/-- **The HONEST lattice QCD functional on the 45° cover** (no wall modification: `Γ_μ ≡ γ_μ`) — the same text with the wall
predicate `False`; the cover twin of `qcdLatticeSchwinger` (which lives on the cubic torus `ℤ⁴/(2L_k+1)ℤ⁴`). -/
def coverFun : (Nf : ℕ) → QCDScheme Nf → ℕ → (n : ℕ) → (Fin n → QCDField Nf) → (Fin n → 𝓢(E4, ℝ)) → ℂ :=
  let E := EuclideanSpace ℝ (Fin 4);
  let SU3 := ↥(Matrix.specialUnitaryGroup (Fin 3) ℂ);
  let γn : Matrix (Fin 4) (Fin 4) ℂ := (((Real.sqrt 2)⁻¹ : ℝ) : ℂ) • (euclideanGamma 0 - euclideanGamma 1);
  fun Nf sch k n σ f =>
      (let T := TiltedTorus.Site (sch.side k);
       let C := TiltedTorus.Config (sch.side k) SU3;
       let ρ := fundamentalRep (Fin 3);
       let V := Fin Nf × (T × Fin 3 × Fin 4);
       let I := Fin (Fintype.card V);
       let e : V ≃ I := Fintype.equivFin V;
       let A := GrassmannAlgebra ℂ (I ⊕ₗ I);
       let wall : T → Prop := fun x => x.1 = 0 ∨ x.1 = ((sch.side k : ℕ) : ZMod (2 * sch.side k));
       let Γ : Fin 4 → T → T → Matrix (Fin 4) (Fin 4) ℂ :=
         fun μ x y => if (μ = 0 ∨ μ = 1) ∧ (wall x ∨ wall y) then (if μ = 0 then γn else -γn) else euclideanGamma μ;
       let D : C → Matrix I I ℂ := fun U => Matrix.reindex e e (Matrix.of fun v w =>
         if v.1 = w.1 then
           ((if v.2 = w.2 then ((sch.mq v.1 k + 4 : ℝ) : ℂ) else 0) -
             (1 / 2 : ℂ) * ∑ μ : Fin 4,
               ((if w.2.1 = v.2.1 + TiltedTorus.step μ then
                   (1 - Γ μ v.2.1 w.2.1) v.2.2.2 w.2.2.2 * ρ (U (v.2.1, μ)) v.2.2.1 w.2.2.1 else 0) +
                (if v.2.1 = w.2.1 + TiltedTorus.step μ then
                   (1 + Γ μ v.2.1 w.2.1) v.2.2.2 w.2.2.2 * ρ ((U (w.2.1, μ))⁻¹) v.2.2.1 w.2.2.1 else 0)))
         else 0);
       let boltz : C → A := fun U => grassmannExp (quadratic ℂ (-D U));
       let P : Fin Nf → Fin Nf → T → A := fun fl g x =>
         ∑ a : Fin 3, ∑ α : Fin 4, ∑ β : Fin 4,
           (Complex.I * gammaFive α β) • (psiBar ℂ (e (fl, (x, a, α))) * psi ℂ (e (g, (x, a, β))));
       let ins : C → QCDField Nf → Site 4 → A := fun U s x =>
         let y := TiltedTorus.proj (sch.side k) x;
         match s with
         | .glue => algebraMap ℂ A ((actionDensity ρ (configShift (-x) (TiltedTorus.lift (sch.side k) U)) : ℝ) : ℂ)
         | .pseudoRe fl g => (1 / 2 : ℂ) • (P fl g y + P g fl y)
         | .pseudoIm fl g => (-Complex.I / 2) • (P fl g y - P g fl y);
       let sm : C → QCDField Nf → SchwartzMap E ℝ → A := fun U s h =>
         ∑ x ∈ box 4 (sch.L k), ((sch.z s k * sch.a k ^ 4 * h (sch.a k • siteToE x) : ℝ) : ℂ) •
           (ins U s x - algebraMap ℂ A ((sch.shift s k : ℝ) : ℂ));
       let wt : C → ℂ := fun U => ((TiltedTorus.weight ρ (sch.β k) U : ℝ) : ℂ);
       let ber := GrassmannAlgebra.berezin ℂ (I ⊕ₗ I);
       let ν := (TiltedTorus.haar (sch.side k) : Measure C);
       if n = 0 then (1 : ℂ) else
         (∫ U, ber ((List.ofFn fun i => sm U (σ i) (f i)).prod * boltz U) * wt U ∂ν) /
           (∫ U, ber (boltz U) * wt U ∂ν))

/-- The coordinate swap `x₀ ↔ x₁` on real test functions, `h ↦ h ∘ swap` (VERBATIM the `swapT` of the items). -/
def swapTest (h : 𝓢(E4, ℝ)) : 𝓢(E4, ℝ) :=
  SchwartzMap.compCLMOfContinuousLinearEquiv ℝ
    (LinearIsometryEquiv.piLpCongrLeft 2 ℝ ℝ (Equiv.swap (0 : Fin 4) 1)).toContinuousLinearEquiv h

/-- **Swap Gram form** of a one-step real-tensor functional `Λ₁` on a finite family: term `(i, j)` pairs the string `i`
REVERSED, REFLECTED (`swapTest`) and with reversed labels against the string `j` — the lattice shadow of OS's
`𝔖(Θfᵢ* ⊗ fⱼ)` for real tensors, complex coefficients `cᵢ`. -/
def gram {ι : Type} (Λ₁ : (n : ℕ) → (Fin n → ι) → (Fin n → 𝓢(E4, ℝ)) → ℂ) (N : ℕ) (c : Fin N → ℂ) (deg : Fin N → ℕ)
    (lab : (j : Fin N) → Fin (deg j) → ι) (f : (j : Fin N) → Fin (deg j) → 𝓢(E4, ℝ)) : ℂ :=
  ∑ i, ∑ j, starRingEnd ℂ (c i) * c j *
    Λ₁ (deg i + deg j) (Fin.append (lab i ∘ Fin.rev) (lab j)) (Fin.append (fun l => swapTest (f i (Fin.rev l))) (f j))

/-- **The hypothesis package of `WallTransparency`** (the clauses of the route's `W` it keeps: the OS package of `S`, the scheme
triple AF / physical branch / honest convergence to `S`, and the two gaps; translations and signed permutations of `S` are dropped —
honest limits have them anyway). -/
def TPkg (Nf : ℕ) (sch : QCDScheme Nf) (S : LabelledSchwingerFamily (QCDField Nf) E4) : Prop :=
  let E := EuclideanSpace ℝ (Fin 4);
  (S.IsNormalized ∧ S.IsHermitian ∧ S.HasLinearGrowth ∧ S.IsReflectionPositive ∧ S.IsSymmetric ∧ S.HasClusterProperty) ∧
    (sch.HasAsymptoticScaling ∧ (∀ fl : Fin Nf, ∀ᶠ k in Filter.atTop, -1 < sch.mq fl k) ∧
      (∀ (n : ℕ), n ≠ 0 → ∀ (σ : Fin n → QCDField Nf) (f : Fin n → SchwartzMap E ℝ) (F : SchwartzMap (Fin n → E) ℂ),
        IsTensorOf F (fun i => ofRealTest (f i)) → IsOffDiagonal F →
          Filter.Tendsto (fun k : ℕ => qcdLatticeSchwinger sch k n σ f) Filter.atTop (nhds (S n σ F)))) ∧
    (∃ Δ : ℝ, 0 < Δ ∧ S.HasMassGap Δ ∧ sch.HasLatticeMassGap Δ)

/-- The package `W Nf sch S` of the route (VERBATIM): E0, E0', E2, E3, E4, translations, proper signed permutations on `⁰𝒮`;
two-loop AF, physical branch, honest convergence; continuum + uniform lattice gap. -/
def WPkg (Nf : ℕ) (sch : QCDScheme Nf) (S : LabelledSchwingerFamily (QCDField Nf) E4) : Prop :=
  let E := EuclideanSpace ℝ (Fin 4);
  ((S.IsNormalized ∧ S.IsHermitian ∧ S.HasLinearGrowth ∧ S.IsReflectionPositive ∧ S.IsSymmetric ∧ S.HasClusterProperty ∧
      (∀ (n : ℕ) (k : Fin n → QCDField Nf) (a : E) (F : SchwartzMap (Fin n → E) ℂ), IsOffDiagonal F → S n k (translateMulti a F) = S n k F) ∧
      (∀ (n : ℕ) (k : Fin n → QCDField Nf) (R : E ≃ₗᵢ[ℝ] E), LinearMap.det (R.toLinearEquiv : E →ₗ[ℝ] E) = 1 →
        (∀ i : Fin 4, ∃ j : Fin 4, R (EuclideanSpace.single i 1) = EuclideanSpace.single j 1 ∨ R (EuclideanSpace.single i 1) = -EuclideanSpace.single j 1) →
          ∀ F : SchwartzMap (Fin n → E) ℂ, IsOffDiagonal F → S n k (linActMulti R F) = S n k F)) ∧
    (sch.HasAsymptoticScaling ∧ (∀ fl : Fin Nf, ∀ᶠ k in Filter.atTop, -1 < sch.mq fl k) ∧
      (∀ (n : ℕ), n ≠ 0 → ∀ (σ : Fin n → QCDField Nf) (f : Fin n → SchwartzMap E ℝ) (F : SchwartzMap (Fin n → E) ℂ),
        IsTensorOf F (fun i => ofRealTest (f i)) → IsOffDiagonal F →
          Filter.Tendsto (fun k : ℕ => qcdLatticeSchwinger sch k n σ f) Filter.atTop (nhds (S n σ F)))) ∧
    (∃ Δ : ℝ, 0 < Δ ∧ S.HasMassGap Δ ∧ sch.HasLatticeMassGap Δ))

Your objective: Reproduce the records above exactly, from the first line through the line containing "let Γ : Fin", and output nothing else.

Result:
/-- **The HONEST lattice QCD functional on the 45° cover** (no wall modification: `Γ_μ ≡ γ_μ`) — the same text with the wall
predicate `False`; the cover twin of `qcdLatticeSchwinger` (which lives on the cubic torus `ℤ⁴/(2L_k+1)ℤ⁴`). -/
def coverFun : (Nf : ℕ) → QCDScheme Nf → ℕ → (n : ℕ) → (Fin n → QCDField Nf) → (Fin n → 𝓢(E4, ℝ)) → ℂ :=
  let E := EuclideanSpace ℝ (Fin 4);
  let SU3 := ↥(Matrix.specialUnitaryGroup (Fin 3) ℂ);
  let γn : Matrix (Fin 4) (Fin 4) ℂ := (((Real.sqrt 2)⁻¹ : ℝ) : ℂ) • (euclideanGamma 0 - euclideanGamma 1);
  fun Nf sch k n σ f =>
      (let T := TiltedTorus.Site (sch.side k);
       let C := TiltedTorus.Config (sch.side k) SU3;
       let ρ := fundamentalRep (Fin 3);
       let V := Fin Nf × (T × Fin 3 × Fin 4);
       let I := Fin (Fintype.card V);
       let e : V ≃ I := Fintype.equivFin V;
       let A := GrassmannAlgebra ℂ (I ⊕ₗ I);
       let wall : T → Prop := fun x => x.1 = 0 ∨ x.1 = ((sch.side k : ℕ) : ZMod (2 * sch.side k));
       let Γ : Fin 4 → T → T → Matrix (Fin 4) (Fin 4) ℂ :=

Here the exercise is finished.